Based on online solutions, I almost figured out how to solve Codility's MinMaxDivision, but there's one detail in the solution that I'm struggling to confirm.
The question is as follows:
Task description
You are given integers K, M and a non-empty array A consisting of N integers. Every element of the array is not greater than M.
You should divide this array into K blocks of consecutive elements. The size of the block is any integer between 0 and N. Every element of the array should belong to some block.
The sum of the block from X to Y equals A[X] + A[X + 1] + ... + A[Y]. The sum of empty block equals 0.
The large sum is the maximal sum of any block.
For example, you are given integers K = 3, M = 5 and array A such that:
A[0] = 2 A[1] = 1 A[2] = 5 A[3] = 1 A[4] = 2 A[5] = 2 A[6] = 2The array can be divided, for example, into the following blocks:
[2, 1, 5, 1, 2, 2, 2], [], [] with a large sum of 15; [2], [1, 5, 1, 2], [2, 2] with a large sum of 9; [2, 1, 5], [], [1, 2, 2, 2] with a large sum of 8; [2, 1], [5, 1], [2, 2, 2] with a large sum of 6.The goal is to minimize the large sum. In the above example, 6 is the minimal large sum.
Write a function:
class Solution { public int solution(int K, int M, int[] A); }that, given integers K, M and a non-empty array A consisting of N integers, returns the minimal large sum.
For example, given K = 3, M = 5 and array A such that:
A[0] = 2 A[1] = 1 A[2] = 5 A[3] = 1 A[4] = 2 A[5] = 2 A[6] = 2the function should return 6, as explained above.
Write an efficient algorithm for the following assumptions:
- N and K are integers within the range [1..100,000]; M is an integer
- within the range [0..10,000]; each element of array A is an integer
- within the range [0..M].
The following solution get's 100%:
public int solution(int K, int M, int[] A) {
int min = 0;
int max = 0;
for (int i = 0; i < A.length; i++) {
max += A[i];
min = Math.max(min, A[i]);
}
if (K == 1)
return max;
if (K >= A.length)
return min;
int result = min;
while (min <= max) {
int mid = (min + max) / 2;
if (check(mid, K, A)) {
max = mid - 1;
result = mid;
} else {
min = mid + 1;
}
}
return result;
}
private boolean check(int mid, int k, int[] a) {
int sum = 0;
for (int i = 0; i < a.length; i++) {
sum += a[i];
if (sum > mid) {
sum = a[i];
k--;
}
if (k == 0)
return false;
}
return true;
}
The idea of the solution is pretty simple: the minimum large sum is between min(A) or sum(A). Instead of iterating one by one, we can use binary search to look for the minimum large sum. For each candidate(mid), we see if we can have K blocks that does not pass the value of mid.
My question is about the strategy to find the number of blocks based on the mid value, in the check() method above. There are situations, where the number of blocks fits the criteria but none of the blocks have their sum equaling the mid value.
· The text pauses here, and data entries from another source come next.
import Literature.NumberTheory.Transcendental.HermiteInterpolationBound
import HarnessLib

/-!
# Hermite extrapolation with TAYLOR-NORMALISED approximate jets

Topic `Literature/NumberTheory/Transcendental`. Support file (proofs only; no definitions, no named facts), sequel to
`HermiteInterpolationBound.lean`.  The tree's `Hermite.norm_le_of_small_jets` takes the jets of the entire function `f` at
the interpolation points in the UN-normalised form `|f^{(σ)}(e)| ≤ ε` (`σ < S`).  Nesterenko's interpolation formula
(Yu. V. Nesterenko, *Linear forms in logarithms of rational numbers*, LNM 1819 (2003), §4.1 (4.8)–(4.9), Lemma 4.2) consumes
the TAYLOR COEFFICIENTS `f^{(σ)}(e)/σ!` instead ((4.9): `f₂` is a sum over `f^{(τ)}(x)/τ!`; Lemma 4.3 bounds `(1/t!)f^{(t)}(x)`,
(4.19)), and this normalisation is what makes the cost per derivative of his k-step `log(eBN) + O(1)` rather than a height
((4.20)–(4.23)).  Here we prove that the hypothesis `|f^{(σ)}(e)| ≤ σ!·ε` gives the IDENTICAL conclusions:

* `Hermite.norm_interp_le_of_taylor` — the interpolant bound `|H(z)| ≤ N S ε (2(t+r))^{SN} (2/δ)^S / Λ₀^S` on `|z| ≤ t`;
* `Hermite.norm_le_of_small_taylor_jets` — `|f(w)| ≤ 𝓗(ρ) + (B + 𝓗(R))·((ρ+r)/(R−r))^{SN}` for `|w| ≤ ρ ≤ R`.

The only change in the proof is in the Taylor coefficients of `φ_e = f/Λ_e` at `e`: by Leibniz,
`φ_e^{(k)}(e)/k! = Σᵢ (f^{(i)}(e)/i!)·((Λ_e⁻¹)^{(k−i)}(e)/(k−i)!)`, and Cauchy's estimate `|(Λ_e⁻¹)^{(j)}(e)|/j! ≤ 2^{S(N−1)}(2/δ)^j`
gives `|φ_e^{(k)}(e)/k!| ≤ (k+1)·ε·2^{S(N−1)}(2/δ)^S ≤ ε·2^{SN}(2/δ)^S` for `k < S` (`k + 1 ≤ 2^k ≤ 2^S`) — the same bound as
with un-normalised jets (where `Σᵢ C(k,i) = 2^k` was spent instead).  Everything else (`iteratedDeriv_sub_interp_eq_zero`,
the basis bounds, the maximum modulus step) is imported unchanged.

## References

* Yu. V. Nesterenko, *Linear forms in logarithms of rational numbers*, in: Diophantine Approximation (Cetraro 2000),
  LNM 1819, Springer 2003, 53–106 — §4.1 (4.8)–(4.9) p. 81–82, Lemma 4.2 (4.10)–(4.13) p. 82–83; §4.2 Lemma 4.3 (4.19)
  p. 84. [Nesterenko2003]
* M. Waldschmidt, *Diophantine Approximation on Linear Algebraic Groups*, Grundlehren 326, Springer 2000, §9.1. [folklore]
-/

noncomputable section

open Complex Metric Finset Filter Topology

namespace Literature.NumberTheory.Transcendental

namespace Hermite

/-- **Size of the Hermite interpolant, Taylor-normalised jets.** With `|e| ≤ r` on `E` (`r ≥ 1`), pairwise distances
`≥ δ ∈ (0, 1]`, `∏_{e' ≠ e}|e - e'| ≥ Λ₀ > 0` and `|f^{(σ)}(e)| ≤ σ!·ε` for `σ < S`, `e ∈ E`: for `|z| ≤ t` (`t ≥ 0`),
`|H(z)| ≤ N·S·ε·(2(t+r))^{SN}·(2/δ)^S/Λ₀^S`, `N = #E` — the same bound as `norm_interp_le`.
[cite: Nesterenko2003, §4.1 (4.8)–(4.9), Lemma 4.2 (4.10)–(4.13), p. 81–83] -/
theorem norm_interp_le_of_taylor {f : ℂ → ℂ} (hf : Differentiable ℂ f) (E : Finset ℂ) (S : ℕ)
    {r δ Λ₀ ε : ℝ} (hr : 1 ≤ r) (hδ : 0 < δ) (hδ1 : δ ≤ 1) (hΛ₀ : 0 < Λ₀) (hε : 0 ≤ ε)
    (hE : ∀ e ∈ E, ‖e‖ ≤ r) (hsep : ∀ e₁ ∈ E, ∀ e₂ ∈ E, e₁ ≠ e₂ → δ ≤ ‖e₁ - e₂‖)
    (hprod : ∀ e ∈ E, Λ₀ ≤ ∏ e' ∈ E.erase e, ‖e - e'‖)
    (hsmall : ∀ e ∈ E, ∀ σ < S, ‖iteratedDeriv σ f e‖ ≤ σ.factorial * ε)
    (Λ φ : ℂ → ℂ → ℂ) (a : ℂ → ℕ → ℂ) (J : ℂ → ℂ → ℂ) (H : ℂ → ℂ)
    (hΛ : Λ = fun e z => ∏ e' ∈ E.erase e, ((z - e') / (e - e')) ^ S)
    (hφ : φ = fun e z => f z * (Λ e z)⁻¹)
    (ha : a = fun e k => iteratedDeriv k (φ e) e / k.factorial)
    (hJ : J = fun e z => ∑ k ∈ Finset.range S, a e k * (z - e) ^ k)
    (hH : H = fun z => ∑ e ∈ E, Λ e z * J e z)
    {t : ℝ} (ht : 0 ≤ t) {z : ℂ} (hz : ‖z‖ ≤ t) :
    ‖H z‖ ≤ E.card * S * ε * (2 * (t + r)) ^ (S * E.card) * (2 / δ) ^ S / Λ₀ ^ S := by
  set N : ℕ := E.card with hN
  have hΛd : ∀ e', Differentiable ℂ (Λ e') := fun e' => by
    rw [hΛ]; exact differentiable_basis E e' S
  have htr : 1 ≤ t + r := by linarith
  have h2δ : 1 ≤ 2 / δ := by rw [le_div_iff₀ hδ]; linarith
  -- (1) the Taylor coefficients of `φ_e` at `e`
  have hcoef : ∀ e ∈ E, ∀ k < S, ‖a e k‖ ≤ ε * 2 ^ (S * N) * (2 / δ) ^ S := by
    intro e he k hk
    have hcard : (E.erase e).card = N - 1 := by rw [Finset.card_erase_of_mem he]
    have hN1 : 1 ≤ N := Finset.card_pos.mpr ⟨e, he⟩
    have hΛe : Λ e e = 1 := by rw [hΛ]; exact basis_self E e S
    have hinvc : ContDiffAt ℂ k (fun z => (Λ e z)⁻¹) e :=
      ((hΛd e).contDiff.contDiffAt).inv (by rw [hΛe]; exact one_ne_zero)
    -- Leibniz
    have hL : iteratedDeriv k (φ e) e = ∑ i ∈ Finset.range (k + 1),
        (k.choose i : ℂ) * iteratedDeriv i f e * iteratedDeriv (k - i) (fun z => (Λ e z)⁻¹) e := by
      rw [hφ]
      exact iteratedDeriv_fun_mul hf.contDiff.contDiffAt hinvc
    -- Cauchy for `1/Λ_e`
    have hinv : ∀ i, ‖iteratedDeriv i (fun z => (Λ e z)⁻¹) e‖ ≤
        i.factorial * (2 : ℝ) ^ (S * (N - 1)) / (δ / 2) ^ i := by
      intro i
      have := norm_iteratedDeriv_inv_basis_le E he S hδ hsep i
      rw [hcard] at this
      rw [hΛ]
      exact this
    -- termwise bound: `choose · i! · (k−i)! · ε · 2^{S(N-1)} (2/δ)^S = k! · ε · (…)`
    have hterm : ∀ i ∈ Finset.range (k + 1),
        ‖(k.choose i : ℂ) * iteratedDeriv i f e * iteratedDeriv (k - i) (fun z => (Λ e z)⁻¹) e‖ ≤
          k.factorial * (ε * ((2 : ℝ) ^ (S * (N - 1)) * (2 / δ) ^ S)) := by
      intro i hi
      have hik : i ≤ k := Nat.lt_succ_iff.mp (Finset.mem_range.mp hi)
      rw [norm_mul, norm_mul, Complex.norm_natCast]
      have h1 : ‖iteratedDeriv i f e‖ ≤ i.factorial * ε := hsmall e he i (by omega)
      have h2 : ‖iteratedDeriv (k - i) (fun z => (Λ e z)⁻¹) e‖ ≤
          (k - i).factorial * ((2 : ℝ) ^ (S * (N - 1)) * (2 / δ) ^ S) := by
        calc ‖iteratedDeriv (k - i) (fun z => (Λ e z)⁻¹) e‖
            ≤ (k - i).factorial * (2 : ℝ) ^ (S * (N - 1)) / (δ / 2) ^ (k - i) := hinv (k - i)
          _ = (k - i).factorial * ((2 : ℝ) ^ (S * (N - 1)) * (2 / δ) ^ (k - i)) := by
              rw [div_eq_mul_inv, ← inv_pow, inv_div]; ring
          _ ≤ (k - i).factorial * ((2 : ℝ) ^ (S * (N - 1)) * (2 / δ) ^ S) :=
              mul_le_mul_of_nonneg_left
                (mul_le_mul_of_nonneg_left (pow_le_pow_right₀ h2δ (by omega)) (by positivity))
                (Nat.cast_nonneg _)
      have hchoose : (k.choose i : ℝ) * i.factorial * (k - i).factorial = k.factorial := by
        exact_mod_cast Nat.choose_mul_factorial_mul_factorial hik
      calc (k.choose i : ℝ) * ‖iteratedDeriv i f e‖ * ‖iteratedDeriv (k - i) (fun z => (Λ e z)⁻¹) e‖
          ≤ (k.choose i : ℝ) * (i.factorial * ε) * ((k - i).factorial * ((2 : ℝ) ^ (S * (N - 1)) * (2 / δ) ^ S)) := by
            refine mul_le_mul (mul_le_mul_of_nonneg_left h1 (Nat.cast_nonneg _)) h2 (norm_nonneg _) ?_
            positivity
        _ = (k.choose i : ℝ) * i.factorial * (k - i).factorial * (ε * ((2 : ℝ) ^ (S * (N - 1)) * (2 / δ) ^ S)) := by
            ring
        _ = k.factorial * (ε * ((2 : ℝ) ^ (S * (N - 1)) * (2 / δ) ^ S)) := by rw [hchoose]
    have hnorm : ‖iteratedDeriv k (φ e) e‖ ≤
        ((k + 1 : ℕ) : ℝ) * (k.factorial * (ε * ((2 : ℝ) ^ (S * (N - 1)) * (2 / δ) ^ S))) := by
      rw [hL]
      calc ‖∑ i ∈ Finset.range (k + 1), (k.choose i : ℂ) * iteratedDeriv i f e *
              iteratedDeriv (k - i) (fun z => (Λ e z)⁻¹) e‖
          ≤ ∑ i ∈ Finset.range (k + 1), ‖(k.choose i : ℂ) * iteratedDeriv i f e *
              iteratedDeriv (k - i) (fun z => (Λ e z)⁻¹) e‖ := norm_sum_le _ _
        _ ≤ ∑ i ∈ Finset.range (k + 1), (k.factorial * (ε * ((2 : ℝ) ^ (S * (N - 1)) * (2 / δ) ^ S))) :=
            Finset.sum_le_sum hterm
        _ = ((k + 1 : ℕ) : ℝ) * (k.factorial * (ε * ((2 : ℝ) ^ (S * (N - 1)) * (2 / δ) ^ S))) := by
            rw [Finset.sum_const, Finset.card_range, nsmul_eq_mul]
    -- divide by `k!`; `k + 1 ≤ 2^k ≤ 2^S`
    have hkf : (0 : ℝ) < k.factorial := by exact_mod_cast Nat.factorial_pos k
    have hk2 : ((k + 1 : ℕ) : ℝ) ≤ (2 : ℝ) ^ S := by
      have h1 : k + 1 ≤ 2 ^ k := Nat.lt_two_pow_self
      have h2 : 2 ^ k ≤ 2 ^ S := Nat.pow_le_pow_right (by norm_num) hk.le
      exact_mod_cast h1.trans h2
    rw [ha]
    simp only
    rw [norm_div, Complex.norm_natCast, div_le_iff₀ hkf]
    calc ‖iteratedDeriv k (φ e) e‖
        ≤ ((k + 1 : ℕ) : ℝ) * (k.factorial * (ε * ((2 : ℝ) ^ (S * (N - 1)) * (2 / δ) ^ S))) := hnorm
      _ ≤ (2 : ℝ) ^ S * (k.factorial * (ε * ((2 : ℝ) ^ (S * (N - 1)) * (2 / δ) ^ S))) :=
          mul_le_mul_of_nonneg_right hk2 (by positivity)
      _ = ε * 2 ^ (S * N) * (2 / δ) ^ S * k.factorial := by
          have : (2 : ℝ) ^ S * (2 : ℝ) ^ (S * (N - 1)) = 2 ^ (S * N) := by
            rw [← pow_add]
            congr 1
            obtain ⟨N', hN'⟩ : ∃ N', N = N' + 1 := ⟨N - 1, by omega⟩
            rw [hN', Nat.add_sub_cancel]; ring
          rw [← this]; ring
  -- (2) the Taylor polynomials
  have hJb : ∀ e ∈ E, ‖J e z‖ ≤ S * (ε * 2 ^ (S * N) * (2 / δ) ^ S) * (t + r) ^ S := by
    intro e he
    rw [hJ]
    simp only
    have hze : ‖z - e‖ ≤ t + r :=
      (norm_sub_le _ _).trans (add_le_add hz (hE e he))
    calc ‖∑ k ∈ Finset.range S, a e k * (z - e) ^ k‖
        ≤ ∑ k ∈ Finset.range S, ‖a e k * (z - e) ^ k‖ := norm_sum_le _ _
      _ ≤ ∑ k ∈ Finset.range S, (ε * 2 ^ (S * N) * (2 / δ) ^ S) * (t + r) ^ S := by
          refine Finset.sum_le_sum fun k hk => ?_
          have hkS : k < S := Finset.mem_range.mp hk
          rw [norm_mul, norm_pow]
          refine mul_le_mul (hcoef e he k hkS) ?_ (by positivity) (by positivity)
          exact (pow_le_pow_left₀ (norm_nonneg _) hze k).trans (pow_le_pow_right₀ htr hkS.le)
      _ = S * (ε * 2 ^ (S * N) * (2 / δ) ^ S) * (t + r) ^ S := by
          rw [Finset.sum_const, Finset.card_range, nsmul_eq_mul]; ring
  -- (3) the basis
  have hΛb : ∀ e ∈ E, ‖Λ e z‖ ≤ (t + r) ^ (S * (N - 1)) / Λ₀ ^ S := by
    intro e he
    have hcard : (E.erase e).card = N - 1 := by rw [Finset.card_erase_of_mem he]
    rw [hΛ]
    simp only
    calc ‖∏ e' ∈ E.erase e, ((z - e') / (e - e')) ^ S‖
        ≤ (t + r) ^ (S * (E.erase e).card) / (∏ e' ∈ E.erase e, ‖e - e'‖) ^ S :=
          norm_basis_le E e S hE hz
      _ ≤ (t + r) ^ (S * (N - 1)) / Λ₀ ^ S := by
          rw [hcard]
          refine div_le_div_of_nonneg_left (by positivity) (by positivity) ?_
          exact pow_le_pow_left₀ hΛ₀.le (hprod e he) S
  -- (4) summation
  rw [hH]
  simp only
  by_cases hE0 : E = ∅
  · subst hE0; simp
  have hN1 : 1 ≤ N := Finset.card_pos.mpr (Finset.nonempty_iff_ne_empty.mpr hE0)
  calc ‖∑ e ∈ E, Λ e z * J e z‖ ≤ ∑ e ∈ E, ‖Λ e z * J e z‖ := norm_sum_le _ _
    _ ≤ ∑ e ∈ E, (t + r) ^ (S * (N - 1)) / Λ₀ ^ S *
          (S * (ε * 2 ^ (S * N) * (2 / δ) ^ S) * (t + r) ^ S) := by
        refine Finset.sum_le_sum fun e he => ?_
        rw [norm_mul]
        exact mul_le_mul (hΛb e he) (hJb e he) (norm_nonneg _) (by positivity)
    _ = N * ((t + r) ^ (S * (N - 1)) / Λ₀ ^ S *
          (S * (ε * 2 ^ (S * N) * (2 / δ) ^ S) * (t + r) ^ S)) := by
        rw [Finset.sum_const, nsmul_eq_mul]
    _ = E.card * S * ε * (2 * (t + r)) ^ (S * E.card) * (2 / δ) ^ S / Λ₀ ^ S := by
        rw [← hN, mul_pow]
        have e1 : (t + r) ^ (S * (N - 1)) * (t + r) ^ S = (t + r) ^ (S * N) := by
          rw [← pow_add]
          congr 1
          obtain ⟨N', hN'⟩ : ∃ N', N = N' + 1 := ⟨N - 1, by omega⟩
          rw [hN']; simp [Nat.mul_succ]
        field_simp
        rw [← e1]
        ring

/-- **Hermite extrapolation with Taylor-normalised approximate data.** Let `f` be entire, `E` a finite set of `N` points
of modulus `≤ r` (`r ≥ 1`), pairwise at distance `≥ δ ∈ (0,1]`, with `∏_{e' ≠ e} |e - e'| ≥ Λ₀ > 0` for all `e ∈ E`;
suppose `|f^{(σ)}(e)| ≤ σ!·ε` for all `e ∈ E`, `σ < S`, and `|f| ≤ B` on `|z| = R`, `r < R`.  Then for `|w| ≤ ρ ≤ R`,
`|f(w)| ≤ 𝓗(ρ) + (B + 𝓗(R)) · ((ρ + r)/(R - r))^{SN}` with `𝓗(t) = N S ε (2(t+r))^{SN} (2/δ)^S / Λ₀^S` — the SAME conclusion
as `norm_le_of_small_jets`. [cite: Nesterenko2003, §4.1 (4.8)–(4.11), Lemma 4.2, p. 81–83] -/
theorem norm_le_of_small_taylor_jets {f : ℂ → ℂ} (hf : Differentiable ℂ f) (E : Finset ℂ) (S : ℕ)
    {r R ρ δ Λ₀ ε B : ℝ} (hr : 1 ≤ r) (hρ : 0 ≤ ρ) (hρR : ρ ≤ R) (hrR : r < R) (hδ : 0 < δ)
    (hδ1 : δ ≤ 1) (hΛ₀ : 0 < Λ₀) (hε : 0 ≤ ε)
    (hE : ∀ e ∈ E, ‖e‖ ≤ r) (hsep : ∀ e₁ ∈ E, ∀ e₂ ∈ E, e₁ ≠ e₂ → δ ≤ ‖e₁ - e₂‖)
    (hprod : ∀ e ∈ E, Λ₀ ≤ ∏ e' ∈ E.erase e, ‖e - e'‖)
    (hsmall : ∀ e ∈ E, ∀ σ < S, ‖iteratedDeriv σ f e‖ ≤ σ.factorial * ε)
    (hB : ∀ z ∈ sphere (0 : ℂ) R, ‖f z‖ ≤ B) {w : ℂ} (hw : ‖w‖ ≤ ρ) :
    ‖f w‖ ≤ E.card * S * ε * (2 * (ρ + r)) ^ (S * E.card) * (2 / δ) ^ S / Λ₀ ^ S +
      (B + E.card * S * ε * (2 * (R + r)) ^ (S * E.card) * (2 / δ) ^ S / Λ₀ ^ S) *
        ((ρ + r) / (R - r)) ^ (S * E.card) := by
  -- the interpolant and its two properties
  set Λ : ℂ → ℂ → ℂ := fun e z => ∏ e' ∈ E.erase e, ((z - e') / (e - e')) ^ S with hΛ
  set φ : ℂ → ℂ → ℂ := fun e z => f z * (Λ e z)⁻¹ with hφ
  set a : ℂ → ℕ → ℂ := fun e k => iteratedDeriv k (φ e) e / k.factorial with ha
  set J : ℂ → ℂ → ℂ := fun e z => ∑ k ∈ Finset.range S, a e k * (z - e) ^ k with hJ
  set H : ℂ → ℂ := fun z => ∑ e ∈ E, Λ e z * J e z with hH
  set 𝓗 : ℝ → ℝ := fun t => E.card * S * ε * (2 * (t + r)) ^ (S * E.card) * (2 / δ) ^ S / Λ₀ ^ S
    with h𝓗
  have hHb : ∀ {t : ℝ}, 0 ≤ t → ∀ {z : ℂ}, ‖z‖ ≤ t → ‖H z‖ ≤ 𝓗 t := fun ht z hz =>
    norm_interp_le_of_taylor hf E S hr hδ hδ1 hΛ₀ hε hE hsep hprod hsmall Λ φ a J H rfl rfl rfl rfl rfl ht hz
  have hjets : ∀ e ∈ E, ∀ j < S, iteratedDeriv j (fun z => f z - H z) e = 0 := fun e he j hj =>
    iteratedDeriv_sub_interp_eq_zero hf E S Λ φ a J H rfl rfl rfl rfl rfl he hj
  -- `g = f - H` is entire and vanishes to order `S` on `E`
  have hΛd : ∀ e', Differentiable ℂ (Λ e') := fun e' => differentiable_basis E e' S
  have hJd : ∀ e', Differentiable ℂ (J e') := fun e' => by
    show Differentiable ℂ fun z => ∑ k ∈ Finset.range S, a e' k * (z - e') ^ k
    fun_prop
  have hHd : Differentiable ℂ H := Differentiable.fun_sum fun e' _ => (hΛd e').mul (hJd e')
  have hg : Differentiable ℂ (fun z => f z - H z) := hf.sub hHd
  have horder : ∀ c ∈ E, (S : ℕ∞) ≤ analyticOrderAt (fun z => f z - H z) c := fun c hc =>
    Baker1975.Analytic.le_analyticOrderAt_of_iteratedDeriv_eq_zero hg (hjets c hc)
  -- bounds on the circle `|z| = R`
  have hR : 0 < R := by linarith
  have hB0 : 0 ≤ B := by
    have hz : ((R : ℝ) : ℂ) ∈ sphere (0 : ℂ) R := by simp [hR.le]
    exact (norm_nonneg _).trans (hB _ hz)
  have hθ : ∀ z ∈ sphere (0 : ℂ) R, ‖f z - H z‖ ≤ B + 𝓗 R := by
    intro z hz
    have hzR : ‖z‖ ≤ R := by
      have : ‖z‖ = R := by simpa using hz
      exact this.le
    exact (norm_sub_le _ _).trans (add_le_add (hB z hz) (hHb hR.le hzR))
  have hm : 0 < (R - r) ^ (S * E.card) := pow_pos (by linarith) _
  have hmF : ∀ z ∈ sphere (0 : ℂ) R, (R - r) ^ (S * E.card) ≤ ‖∏ c ∈ E, (z - c) ^ S‖ := by
    intro z hz
    have hzR : ‖z‖ = R := by simpa using hz
    refine Baker1975.Analytic.le_norm_prod_pow E S (by linarith) fun c hc => ?_
    have := norm_sub_norm_le z c
    have := hE c hc
    linarith
  have key := Baker1975.Analytic.norm_le_of_analyticOrderAt hg E S horder hR hθ hm hmF
    (hw.trans hρR)
  have hprodw : ‖∏ c ∈ E, (w - c) ^ S‖ ≤ (ρ + r) ^ (S * E.card) :=
    Baker1975.Analytic.norm_prod_pow_le E S fun c hc =>
      (norm_sub_le _ _).trans (add_le_add hw (hE c hc))
  -- assemble
  have h1 : ‖f w‖ ≤ ‖H w‖ + ‖f w - H w‖ := by
    have := norm_add_le (H w) (f w - H w)
    rwa [add_sub_cancel] at this
  have h𝓗R : 0 ≤ 𝓗 R := by simp only [h𝓗]; positivity
  calc ‖f w‖ ≤ ‖H w‖ + ‖f w - H w‖ := h1
    _ ≤ 𝓗 ρ + (B + 𝓗 R) / (R - r) ^ (S * E.card) * ‖∏ c ∈ E, (w - c) ^ S‖ :=
        add_le_add (hHb hρ hw) key
    _ ≤ 𝓗 ρ + (B + 𝓗 R) / (R - r) ^ (S * E.card) * (ρ + r) ^ (S * E.card) := by
        gcongr
    _ = 𝓗 ρ + (B + 𝓗 R) * ((ρ + r) / (R - r)) ^ (S * E.card) := by
        rw [div_pow]; ring

end Hermite

end Literature.NumberTheory.Transcendental

end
One good example is when we have one block with all the array values, and the other blocks are empty.
One good example is A = [2, 3, 3, 5, 4, 2, 3], K = 3: the mid value eventually get's the value 10, we can have 3 blocks [2,3,3],[5,4],[2,3] but none of them are equal 10.
Can the solution algorithm output a mid value being the minimum large sum but that sum actually does not exist? How can the check() method always find the minimum large sum, AND that minimum large sum exists in the array without comparing the sum value with the mid value?
There are situations, where the number of blocks fits the criteria but none of the blocks have their sum equaling the mid value
This doesn't matter, because check will return true and a lower mid will be checked: some lower mid will eventually be one that will equal some block's sum.
One good example is A = [2, 3, 3, 5, 4, 2, 3], K = 3: the mid value eventually get's the value 10, we can have 3 blocks [2,3,3],[5,4],[2,3] but none of them are equal 10.
After mid = 10 and check returning true, this will execute:
max = mid - 1;
result = mid;
By setting max to 9, 9 will eventually be checked as well, and be returned.
Can the solution algorithm output a mid value being the minimum large sum but that sum actually does not exist?
No, because if that sum does not exist and check returns true, then we have a smaller sum that is possible - so the current mid is not the minimum. If the algorithm gets 100% then it will output this smaller value.
Also think about it in terms of the definition given in the problem statement:
The large sum is the maximal sum of any block.
[...]
The goal is to minimize the large sum. In the above example, 6 is the minimal large sum.
So, by definition, the minimum large sum is the sum of some block.
How can the check() method always find the minimum large sum, AND that minimum large sum exists in the array without comparing the sum value with the mid value?
The check method itself does not find the minimum large sum. It only tells you if a given sum (its mid parameter) is valid (that is, if we can split the array into K blocks with a max sum <= mid).
It's the binary search that finds the minimum large sum.